● **BRIEF**: Please quote exactly the lines below from the line containing "hodge-nonav-20241-p1 (gen 16)." to the line containing "form) — the five", both lines included, and nothing else.

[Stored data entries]
+ + +

import Summits.HodgeConjecture.HodgeConjecture.Theorems.MarkmanPartnerTransportPartnerTransportRMGenerator
import Summits.HodgeConjecture.HodgeConjecture.Theorems.MarkmanPartnerTransportPicardThreeK3SquaresCellGenSocket
import Summits.HodgeConjecture.HodgeConjecture.Theorems.MarkmanPartnerTransportPartnerTransport
import Summits.HodgeConjecture.HodgeConjecture.Theorems.MarkmanPartnerTransportPartnerPicardRank

/-!
# Route MarkmanPartnerTransport · crux #5 `LowPicardRealMultiplication` (stmt-HodgeConjecture-19653) —
# «PARTNERED CELLS»: HC⁴(X) for every PARTNERED member of a cell from ONE algebraic class on its K3 partner

Cell hodge-nonav, chapter ROUTE-P1AL; planner p1 g40 ASSIGN «PARTNER-RM-TYPE» (2026-08-28T18:03Z); prover seat
hodge-nonav-20241-p1 (gen 16). Leaf file (imports the route file through `…PartnerTransport`);
`--supports stmt-HodgeConjecture-19653` helper.

Composition of three tree results: «PARTNER-RM-TYPE» (`PartnerLattice.exists_generator_natDegree_of_partner_of_facts`:
the `X`-side RM datum `RMgen[X, φ, z, d]` descends along a K3 partner to a GENERATING `θ_S` with `(2,0)`-eigenvalue
of degree `d`), «K3-CELL-GEN SOCKET» (`OneCycle.hodgeConjectureFor_square_of_generatedBy_of_cycleInduced_natDegree`
∕ `…_irrational_of_prime`: such a `θ_S` + ONE cycle-induced transcendental endomorphism of `S` with eigenvalue of
degree `d` — irrational if `d` is prime — give HC⁴(S ⊗ S), markings only), and support #2 `PartnerTransport`
(`PartnerLattice.partnerTransport_explicit`: HC⁴(S ⊗ S) ⟹ HC⁴(X)):

* `hodgeConjectureFor_of_partner_of_rmGenerator_of_cycleInduced_natDegree` (+ `…_irrational_of_prime`) —
  POINTWISE: marked smooth projective `K3^{[2]}`-type `(X, φ, P, z)` with `RMgen[X, φ, z, d]`, a K3 partner
  `(S, η, p, x, g)` ((g1), (g2), (g5) of the route's partner datum), and ONE cycle-induced `t` on `S` whose
  `(2,0)`-eigenvalue has degree `d` (resp. is irrational, `d` prime) ⟹ `HodgeConjectureFor 4 X`;
* `partneredCellHC` ∕ `partneredCellHC_of_prime` — CELL-UNIFORM BY NAME: `PartneredCellHC[ρ, d]` (resp.
  `PartneredCellHCirr[ρ, d]`): every member of the cell `(ρ, d)` (`MarkedK3Sq`, `¬ SpannedByIsometries`,
  `ρ(X) = ρ`, `RMgen[X, φ, z, d]`) carrying a K3 partner whose surface has ONE cycle-induced `t` of eigenvalue
  degree `d` (resp. irrational) satisfies HC⁴ — for EVERY `(ρ, d)` (resp. every prime `d`), uniformly;
* `partneredCellHC_32`, `…_35`, `…_23`, `…_27` (irrational form, `d` prime) and `…_34` (degree form) — the five
  partnered cells; **`(3,2)` explicitly**: there the K3-side degree law is silent (`ρ(S) = 2`, `20 = 2·2·5`, and
  `22 < 6·2 + 2` fails), so the known type `[E:ℚ] = 2` transported from `X` is what makes one quadratic cycle on
  the partner suffice.

OUT OF SCOPE — the orphan cell `(1,2)`: at `ρ(X) = 1` there is NO projective K3 partner (a partner has
`ρ(S) = ρ(X) − 1` by `finrank_algebraicClasses_succ_eq_of_partner`, and `ρ(S) = 0` is impossible for a projective
K3 surface, whose ample class is algebraic), so `PartneredCellHC[1, 2]` is vacuous and the cell `(1,2)` stays on the
Kuga–Satake road (`cellHC_two_of_kugaSatake`). Likewise the orphan members of the other cells (no `-2`-vector in
`NS(X)_ℚ`, `…PartnerIffMinusTwo`) are not touched here.

CONDITIONAL on {`Beauville1983_hilbertSquare_markedIncidence`, `Beauville1983_hilbertSquare_blowupDiagonal_surjection`,
`Markman2024_rationalHodgeIsometry_lift_algebraic_marked`, `Voisin2003_cupProduct_algebraicClasses`,
`Huybrechts_K3_marking_exists`} and on the one-cycle clause (open geometry); NO Buskin, NO Verbitsky–Guan ∕ O'Grady ∕
Charles–Markman. Credits nothing; neither the crux nor HC is proved here. No definition, no sorry, no new named fact.

References: E. Markman, Compos. Math. 160 (2024) Thm. 1.1, 1.4; A. Beauville, J. Differential Geom. 18 (1983) §6;
B. van Geemen, M. Schütt, Forum Math. Sigma 13 (2025) e2, §4.8, Rem. 4.9; Yu. G. Zarhin, J. reine angew. Math. 341
(1983) Thm. 1.5.1; M. Varesco, Math. Z. 305 (2023) §2.
-/

noncomputable section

+ + +

● **COMPLETED TASK**:
hodge-nonav-20241-p1 (gen 16). Leaf file (imports the route file through `…PartnerTransport`);
`--supports stmt-HodgeConjecture-19653` helper.

Composition of three tree results: «PARTNER-RM-TYPE» (`PartnerLattice.exists_generator_natDegree_of_partner_of_facts`:
the `X`-side RM datum `RMgen[X, φ, z, d]` descends along a K3 partner to a GENERATING `θ_S` with `(2,0)`-eigenvalue
of degree `d`), «K3-CELL-GEN SOCKET» (`OneCycle.hodgeConjectureFor_square_of_generatedBy_of_cycleInduced_natDegree`
∕ `…_irrational_of_prime`: such a `θ_S` + ONE cycle-induced transcendental endomorphism of `S` with eigenvalue of
degree `d` — irrational if `d` is prime — give HC⁴(S ⊗ S), markings only), and support #2 `PartnerTransport`
(`PartnerLattice.partnerTransport_explicit`: HC⁴(S ⊗ S) ⟹ HC⁴(X)):

* `hodgeConjectureFor_of_partner_of_rmGenerator_of_cycleInduced_natDegree` (+ `…_irrational_of_prime`) —
  POINTWISE: marked smooth projective `K3^{[2]}`-type `(X, φ, P, z)` with `RMgen[X, φ, z, d]`, a K3 partner
  `(S, η, p, x, g)` ((g1), (g2), (g5) of the route's partner datum), and ONE cycle-induced `t` on `S` whose
  `(2,0)`-eigenvalue has degree `d` (resp. is irrational, `d` prime) ⟹ `HodgeConjectureFor 4 X`;
* `partneredCellHC` ∕ `partneredCellHC_of_prime` — CELL-UNIFORM BY NAME: `PartneredCellHC[ρ, d]` (resp.
  `PartneredCellHCirr[ρ, d]`): every member of the cell `(ρ, d)` (`MarkedK3Sq`, `¬ SpannedByIsometries`,
  `ρ(X) = ρ`, `RMgen[X, φ, z, d]`) carrying a K3 partner whose surface has ONE cycle-induced `t` of eigenvalue
  degree `d` (resp. irrational) satisfies HC⁴ — for EVERY `(ρ, d)` (resp. every prime `d`), uniformly;
* `partneredCellHC_32`, `…_35`, `…_23`, `…_27` (irrational form, `d` prime) and `…_34` (degree form) — the five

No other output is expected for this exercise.